At first glance, the reduced wall-mode equations do not appear to contain any means for vertical heat transport; there is no bulk vertical velocity. The resolution occurs when taking into account the sidewall heat fluxes. All the vertical heat transport happens in the sidewall layer, which manifests within the bulk via $q_{z}$ .

Defining the horizontal average, $\overline {T}$ , the mean thermal equation,

(4.11) \begin{eqnarray} \partial _{t}\overline {T} + \partial _{z} \left [ \frac {1}{|\mathcal{A}|}\oint _{\partial \mathcal{A}} \! q_{z} T \,\text{d}{\ell } - \kappa \, \partial _{z} \overline {T}\right ] = 0. \end{eqnarray}

The integrated boundary term follows straightforwardly from integrating the bulk equation and applying (4.7). When the system is in a statistically steady state, the Nusselt number is a global constant with

(4.12) \begin{eqnarray} {\textit{Nu}} = \frac {1}{|\mathcal{A}|}\oint _{\partial \mathcal{A}} \! q_{z} \Theta \,\text{d}{\ell } - \kappa \, \partial _{z} \overline {T}, \end{eqnarray}

where in this case, $\Theta = T - \overline {T}$ .

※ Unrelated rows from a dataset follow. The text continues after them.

/-- item stmt-ABC-11341 · support · rank 9 · closed · proved by Summit.ABC.ABC.Theorems.TwoAdicEisensteinAnchor.definiteGlue_holds (prover) · by planner
[support] The glue of the line — PROVED sorry-free in the repair planner's sketch
GlueProofSketch2.lean (rc 0, axioms propext/choice/Quot.sound; attached as evidence; a prover
re-files it as Theorems/DefiniteGlue.lean against the route decls): XiStrongBound →
DefiniteRTControlPrime → (for every ε > 0 there is C such that every MINIMAL-degree datum D of
E_(a,b) at level N = conductor has deg D ≤ C·N^(2+ε)) — the conclusion is verbatim the second
antecedent of MinimalBoundGivesTarget, so `closes` chains it. Proof plan: fix ε; take C₁ from
XiStrongBound at ε/2 and C₂ from DefiniteRTControlPrime at ε/2, replace both by max(·,0)
(legitimate: the Brandt side ξ·∏v_q is a cast natural number, ≥ 0). For (a,b,N,D minimal): if some
ODD prime q ∣ N, use Nm := q (Odd q, Squarefree q, q.primeFactors = {q} of odd cardinality 1, q ∣
N): deg D ≤ C₂ N^(ε/2)·ξ(N/q,q)·v_q(Δ_min) ≤ C₂C₁ N^(2+ε) (Real.rpow_add, N ≥ 1 from NeZero). If NO
odd prime divides N: rad|ab(a+b)| ∣ 2N (tree:
Literature.NumberTheory.EllipticCurves.radical_natAbs_dvd_two_mul_conductorNorm_freyCurve,
DegreeConjectureAbcMurtyProofs.lean:550) makes |a|, |b|, |a+b| powers of 2, and coprimality leaves
exactly the six pairs (1,1), (−1,−1 -/
@[route_item "route-ABC-DefiniteXi", crux]
def DefiniteGlue : Prop :=
  XiStrongBound → DefiniteRTControlPrime → ∀ ε : ℝ, 0 < ε → ∃ C : ℝ, ∀ a b : ℤ, IsCoprime a b → a * b * (a + b) ≠ 0 → ∀ (N : ℕ) [NeZero N], (Literature.NumberTheory.EllipticCurves.freyCurve a b).conductorNorm ℤ = N → ∀ D : Literature.NumberTheory.EllipticCurves.ModularForms.ModularParametrizationData (Literature.NumberTheory.EllipticCurves.freyCurve a b) N, (∀ D' : Literature.NumberTheory.EllipticCurves.ModularForms.ModularParametrizationData (Literature.NumberTheory.EllipticCurves.freyCurve a b) N, D.deg ≤ D'.deg) → (D.deg : ℝ) ≤ C * (N : ℝ) ^ (2 + ε)

-- `DefiniteGlue` holds: proved by `Summit.ABC.ABC.Theorems.TwoAdicEisensteinAnchor.definiteGlue_holds` (its module imports this route file, so no `_holds` link can be stated here).

/-- item stmt-ABC-11342 · support · rank 9 · closed · proved by Summit.ABC.ABC.Theorems.degreeBoundToABCOfPetersson_proof (prover) · by planner
[support] The frame X → ABC made PROVABLE NOW: PeterssonLowerBound → FreyDegreeBound → ABC. One line
from the tree (checked rc 0 in the repair planner's SketchProofs.lean): `fun hP hdeg =>
Literature.NumberTheory.EllipticCurves.abcLt_of_freyDegreeBound hP
Literature.NumberTheory.EllipticCurves.ModularForms.silverman1986_discriminant_c4_covolume_holds
hdeg` (DegreeConjectureAbc.lean:295, whose conclusion is literally the body of `ABC`; Silverman's
covolume inequality is PROVED in SilvermanHeightCovolumeProofs.lean:452; PeterssonLowerBound =
stmt-ABC-10870, shared with route IsogenyGlueCongruence, is definitionally the Petersson fact).
Mathematics (Frey 1989; Mai–Murty 1994; Murty 1999 Thm 1, direction degree conjecture ⟹ abc; Pasten
§3 Rem 3.3): Zagier 4π²c²(f,f) = deg·covol(Λ), c ∈ ℤ∖{0} so c² ≥ 1 only helps, (f,f) ≫ N^(1−ε) ⟹
covol ≫ N^(−1−2ε) ⟹ Silverman ⟹ |c₄|³ ≪ N^((1+2ε)(6+ε)) ⟹ c ≪ rad^(1+ε'). Supersedes the
unconditional DegreeBoundToABC (stmt-ABC-2025: unprovable in tree without the Petersson fact;
dropped in the follow-up edit of this repair) as the frame item; the legacy Assembly is restated to
mirror `closes`. Sources: doi:10.1090/pspum/066.1/1703750, doi:10.1007/bfb0086 -/
@[route_item "route-ABC-DefiniteXi", crux]
def DegreeBoundToABCOfPetersson : Prop :=
  PeterssonLowerBound → FreyDegreeBound → _root_.ABC

-- `DegreeBoundToABCOfPetersson` holds: proved by `Summit.ABC.ABC.Theorems.degreeBoundToABCOfPetersson_proof` (its module imports this route file, so no `_holds` link can be stated here).

/-- item stmt-ABC-14722 · support · rank 9 · open · by planner
[support] LADDER GLUE wiring the weak rung into the deciding theorem (route-repair 2026-08-16, gate
check glue.unused-crux): XiBound → XiStrongBound. Role: structural — it records, inside the cone of
`closes` (which consumes XiStrongBound), that the staffed rank-2 crux XiBound (ξ(E;N/N⁻,N⁻) ≤ C·N^A;
live crux chain: 4 landed Negative modules, 3 skeleton lines, lead prover on two-adic-redei-depth)
is the FIRST RUNG of the rank-4 crux XiStrongBound (ξ·∏_(q|N⁻) v_q(Δ_min) ≤ C_ε N^(2+ε)), so that
`closes` is reached either directly from XiStrongBound or as XiBound + this item. Provability,
stated honestly: (i) IMMEDIATE from XiStrongBound (`fun h _ => h`) — it closes the moment the r4
crux does; (ii) GIVEN only XiBound it is the residual upgrade 'polynomial exponent A ↦ 2+ε, together
with the level-lowering factor ∏ v_q(Δ_min) (itself ≤ N^(8/3+ε) by the tree fact pasten2024_thm_2_5,
≤ N^(1/3+ε) for N⁻ prime by Stewart–Yu)', which is abc-strength on Frey curves (XiStrongBound ∧
DefiniteRTControlPrime ⟹ X ⟹ ABC through the proved DefiniteGlue) and for which no bootstrapping
from a polynomial to the sharp exponent is known (no tensor-power / base-change amplification on
Frey triples over -/
@[route_item "route-ABC-DefiniteXi", crux]
def XiBoundUpgrade : Prop :=
  XiBound → XiStrongBound

/-- item stmt-ABC-15125 · aside · rank 9 · open · by planner
why it might fail: KNOWN (Mazur1978 Thm 1 + Kenku1982; Edixhoven input PROVED, stmt-ABC-15990): cannot fail in print. Residual = MazurKenkuRadius (stmt-ABC-15193) via landed mazurKenkuBound_of_radiusItem; live line radius-lite (7 stubs, 3 landed; hardest stub_cor44 = Mazur Cor 4.4, XL). Risk formal only.
sources: Mazur1978, Kenku1982, PastenShimura2024, arXiv:1705.09251, SilvermanAEC2009, EdixhovenManin1991
[crux, rank 9 — KNOWN in print, XL formal debt; route-choice PROMOTION (planner rchoice 1e5e4a86,
2026-08-16) of the apex Literature fact
Literature.NumberTheory.EllipticCurves.ModularForms.PastenShimura2024_minimalDegree_le_163_mul,
whose body this statement repeats VERBATIM (definitionally equal — Sketch.lean `Iff.rfl`: closable
by `exact PastenShimura2024_minimalDegree_le_163_mul_holds` the day the fact is discharged, and
usable as is wherever a tree theorem takes `(h163 : PastenShimura2024_minimalDegree_le_163_mul)`)]
MazurKenkuBound — the Mazur–Kenku comparison of modular degrees inside an isogeny class: if D is a
parametrisation datum at level N of minimal degree among all data with the same newform (the optimal
parametrisation, deg D = δ_{1,N}) and D' is a datum of a GLOBALLY MINIMAL elliptic W' with the same
newform, of minimal degree among the data of W' itself, then deg D' ≤ 163·deg D. In print
(PastenShimura2024 §3 p.13): every parametrisation of W' factors through the optimal quotient
followed by an isogeny; ℚ-isogenous curves are joined by a CYCLIC ℚ-isogeny of degree in Kenku's
list {1..19,21,25,27,37,43,67,163} (Mazur1978 Thm 1 for prime degree — Eisenstein ideal —, -/
@[route_item "route-ABC-DefiniteXi", crux]
def MazurKenkuBound : Prop :=
  ∀ (N : ℕ) [NeZero N] (W W' : WeierstrassCurve ℚ) [W.IsElliptic] [W'.IsElliptic] [W'.IsGloballyMinimal] (D : Literature.NumberTheory.EllipticCurves.ModularForms.ModularParametrizationData W N) (D' : Literature.NumberTheory.EllipticCurves.ModularForms.ModularParametrizationData W' N), D'.f = D.f → (∀ (W'' : WeierstrassCurve ℚ) [W''.IsElliptic] (D'' : Literature.NumberTheory.EllipticCurves.ModularForms.ModularParametrizationData W'' N), D''.f = D.f → D.modularDegree ≤ D''.modularDegree) → (∀ D'' : Literature.NumberTheory.EllipticCurves.ModularForms.ModularParametrizationData W' N, D'.modularDegree ≤ D''.modularDegree) → D'.modularDegree ≤ 163 * D.modularDegree
/-- NOT IN PRINT; OUR BOOKKEEPING.  **ENTRYWISE PROPORTIONS** under the entrywise form `A(κκ′;κ₁κ₂) = P(κκ₁;κ′κ₂) + P(κ′κ₁;κκ₂)`: the all-equal entry is `0`, the four crossed entries
of a pair are EQUAL, the diagonal two-pair entry is transposition covariant and equals `−2×` a crossed entry (the `|c∧w|²` tensor `2δ_{κκ′}δ_{κ₁κ₂} − δ_{κκ₁}δ_{κ′κ₂} − δ_{κκ₂}δ_{κ′κ₁}`
up to one scalar per pair). -/
theorem crossed_entries_of_pairForm (hA : ∀ κ κ' κ₁ κ₂, A κ κ' κ₁ κ₂ = P κ κ₁ κ' κ₂ + P κ' κ₁ κ κ₂)
    (hP1 : ∀ a b c e, P b a c e = -P a b c e) (hP2 : ∀ a b c e, P a b e c = -P a b c e) (a b : ι) :
    A a a a a = 0 ∧ A a a b b = A b b a a ∧ A a b a b = A a b b a ∧ A a b a b = A b a a b ∧ A a b a b = A b a b a ∧ A a a b b = -2 * A a b a b := by
  have d1 : ∀ x c e, P x x c e = 0 := fun x c e => pair_diag_fst hP1 x c e
  have e1 : P b a b a = P a b a b := by rw [hP1, hP2, neg_neg]
  have e2 : P b a a b = -P a b a b := hP1 a b a b
  have e3 : P a b b a = -P a b a b := hP2 a b a b
  have z1 : P a a b b = 0 := d1 a b b
  have z2 : P b b a a = 0 := d1 b a a
  have z3 : P a a a a = 0 := d1 a a a
  refine ⟨?_, ?_, ?_, ?_, ?_, ?_⟩
  · rw [hA]; linarith
  · rw [hA, hA]; linarith
  · rw [hA, hA]; linarith
  · rw [hA, hA]; linarith
  · rw [hA, hA]; linarith
  · rw [hA, hA]; linarith

/-- NOT IN PRINT; OUR BOOKKEEPING.  **THE FORM IS ADDITIVE OVER WORDS**: if `LS_A` has the antisymmetric-pair form with `R` and `LS_B` with `S`, then `LS_{A+B}` has it with `R + S`
(suppliers deliver per word; the antisymmetries of `R + S` are `antisym_add_fst ∕ _snd`). -/
theorem pairFormLS_add
    (hA : ∀ κ κ' κ₁ κ₂, A κ κ' κ₁ κ₂ + A κ' κ κ₁ κ₂ + (A κ κ' κ₂ κ₁ + A κ' κ κ₂ κ₁) = R κ κ₁ κ' κ₂ + R κ' κ₁ κ κ₂ + (R κ κ₂ κ' κ₁ + R κ' κ₂ κ κ₁))
    (hB : ∀ κ κ' κ₁ κ₂, B κ κ' κ₁ κ₂ + B κ' κ κ₁ κ₂ + (B κ κ' κ₂ κ₁ + B κ' κ κ₂ κ₁) = S κ κ₁ κ' κ₂ + S κ' κ₁ κ κ₂ + (S κ κ₂ κ' κ₁ + S κ' κ₂ κ κ₁))
    (κ κ' κ₁ κ₂ : ι) :
    (A κ κ' κ₁ κ₂ + B κ κ' κ₁ κ₂) + (A κ' κ κ₁ κ₂ + B κ' κ κ₁ κ₂) + ((A κ κ' κ₂ κ₁ + B κ κ' κ₂ κ₁) + (A κ' κ κ₂ κ₁ + B κ' κ κ₂ κ₁))
      = (R κ κ₁ κ' κ₂ + S κ κ₁ κ' κ₂) + (R κ' κ₁ κ κ₂ + S κ' κ₁ κ κ₂) + ((R κ κ₂ κ' κ₁ + S κ κ₂ κ' κ₁) + (R κ' κ₂ κ κ₁ + S κ' κ₂ κ κ₁)) := by
  have h1 := hA κ κ' κ₁ κ₂
  have h2 := hB κ κ' κ₁ κ₂
  linarith

/-- [folklore] Antisymmetry in the first pair is additive. -/
theorem antisym_add_fst (hR1 : ∀ a b c e, R b a c e = -R a b c e) (hS1 : ∀ a b c e, S b a c e = -S a b c e) (a b c e : ι) :
    R b a c e + S b a c e = -(R a b c e + S a b c e) := by
  rw [hR1, hS1]; ring

/-- [folklore] Antisymmetry in the second pair is additive. -/
theorem antisym_add_snd (hR2 : ∀ a b c e, R a b e c = -R a b c e) (hS2 : ∀ a b c e, S a b e c = -S a b c e) (a b c e : ι) :
    R a b e c + S a b e c = -(R a b c e + S a b c e) := by
  rw [hR2, hS2]; ring

/-- NOT IN PRINT; OUR BOOKKEEPING.  **ZERO-EXTENSION OF AN OFF-DIAGONAL PAIR FUNCTION** (the suppliers' shape ⟶ this file's): a pair function `P` known to be antisymmetric in
each pair only OFF the diagonals (leaf-06 g53's `ExchangeESectorPattern.pairing_antisymm_left ∕ _right` carry `μ ≠ α` ∕ `ν ≠ β`; the word itself vanishes on the diagonals)
has an everywhere-antisymmetric modification `R` agreeing with `P` off the diagonals (`R := P` off the diagonals, `0` on them) — so a word `[μ≠α][ν≠β]·P(μα;νβ) + [ν≠α][μ≠β]·P(να;μβ)`
is the entrywise pair form `R(μα;νβ) + R(να;μβ)` of `pairFormLS_of_pairForm`. -/
theorem exists_antisym_extension [DecidableEq ι] (P : ι → ι → ι → ι → ℝ)
    (h1 : ∀ a b c e, a ≠ b → c ≠ e → P b a c e = -P a b c e) (h2 : ∀ a b c e, a ≠ b → c ≠ e → P a b e c = -P a b c e) :
    ∃ R : ι → ι → ι → ι → ℝ, (∀ a b c e, R b a c e = -R a b c e) ∧ (∀ a b c e, R a b e c = -R a b c e) ∧
      (∀ a b c e, a ≠ b → c ≠ e → R a b c e = P a b c e) ∧ (∀ a c e, R a a c e = 0) ∧ (∀ a b c, R a b c c = 0) := by
  refine ⟨fun a b c e => if a = b ∨ c = e then 0 else P a b c e, fun a b c e => ?_, fun a b c e => ?_, fun a b c e hab hce => ?_,
    fun a c e => ?_, fun a b c => ?_⟩
  · by_cases hab : a = b
    · subst hab; simp
    · by_cases hce : c = e
      · simp [hce]
      · have hba : ¬ b = a := fun h => hab h.symm
        simp only [hab, hba, hce, or_self, if_false]
        exact h1 a b c e hab hce
  · by_cases hab : a = b
    · simp [hab]
    · by_cases hce : c = e
      · subst hce; simp
      · have hec : ¬ e = c := fun h => hce h.symm
        simp only [hab, hce, hec, or_self, if_false]
        exact h2 a b c e hab hce
  · simp [hab, hce]
  · simp
  · simp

When considering the boundary terms in (3.15), we also now find the non-trivial wall-modes ‘power integral’ (Howard Reference Howard1963) that regulates overall input and dissipation,

(4.13) \begin{eqnarray} \frac {1}{2} \frac {d}{{\textrm d}t} \!\big\langle \overline {\Theta ^{2}} \big\rangle = \frac { 1 }{|\mathcal{A}|} \oint _{\partial \mathcal{A}} \!\left \langle q_{z} \,\partial _{z}\overline {T}\, \Theta \right \rangle \,\text{d}{\ell } - \kappa \!\left \langle \overline {|\boldsymbol{\nabla} \Theta |^{2}}\right \rangle . \end{eqnarray}

In both cases, it is clear the vertical velocity behaves precisely as a Dirac- $\delta$ distribution supported on the boundary; e.g. in local Cartesian coordinates with the wall at $x=0$ ,

(4.14) \begin{eqnarray} w(x,y,z) = q_{z}(y,z) \, \delta (x), \end{eqnarray}

where the $\delta$ -function replaces the detailed behaviour within the sidewall layer.

5.1. Semi-infinite channel

This section reproduces the final results of Herrmann & Busse (Reference Herrmann and Busse1993) with the advantage that now, all aspects are physically apparent. We assume a semi-infinite domain with the wall-normal coordinate, $- \infty \lt x \le 0$ , and harmonic dependence along the wall, $\sim e^{i k y}$ , with wavenumber $k$ .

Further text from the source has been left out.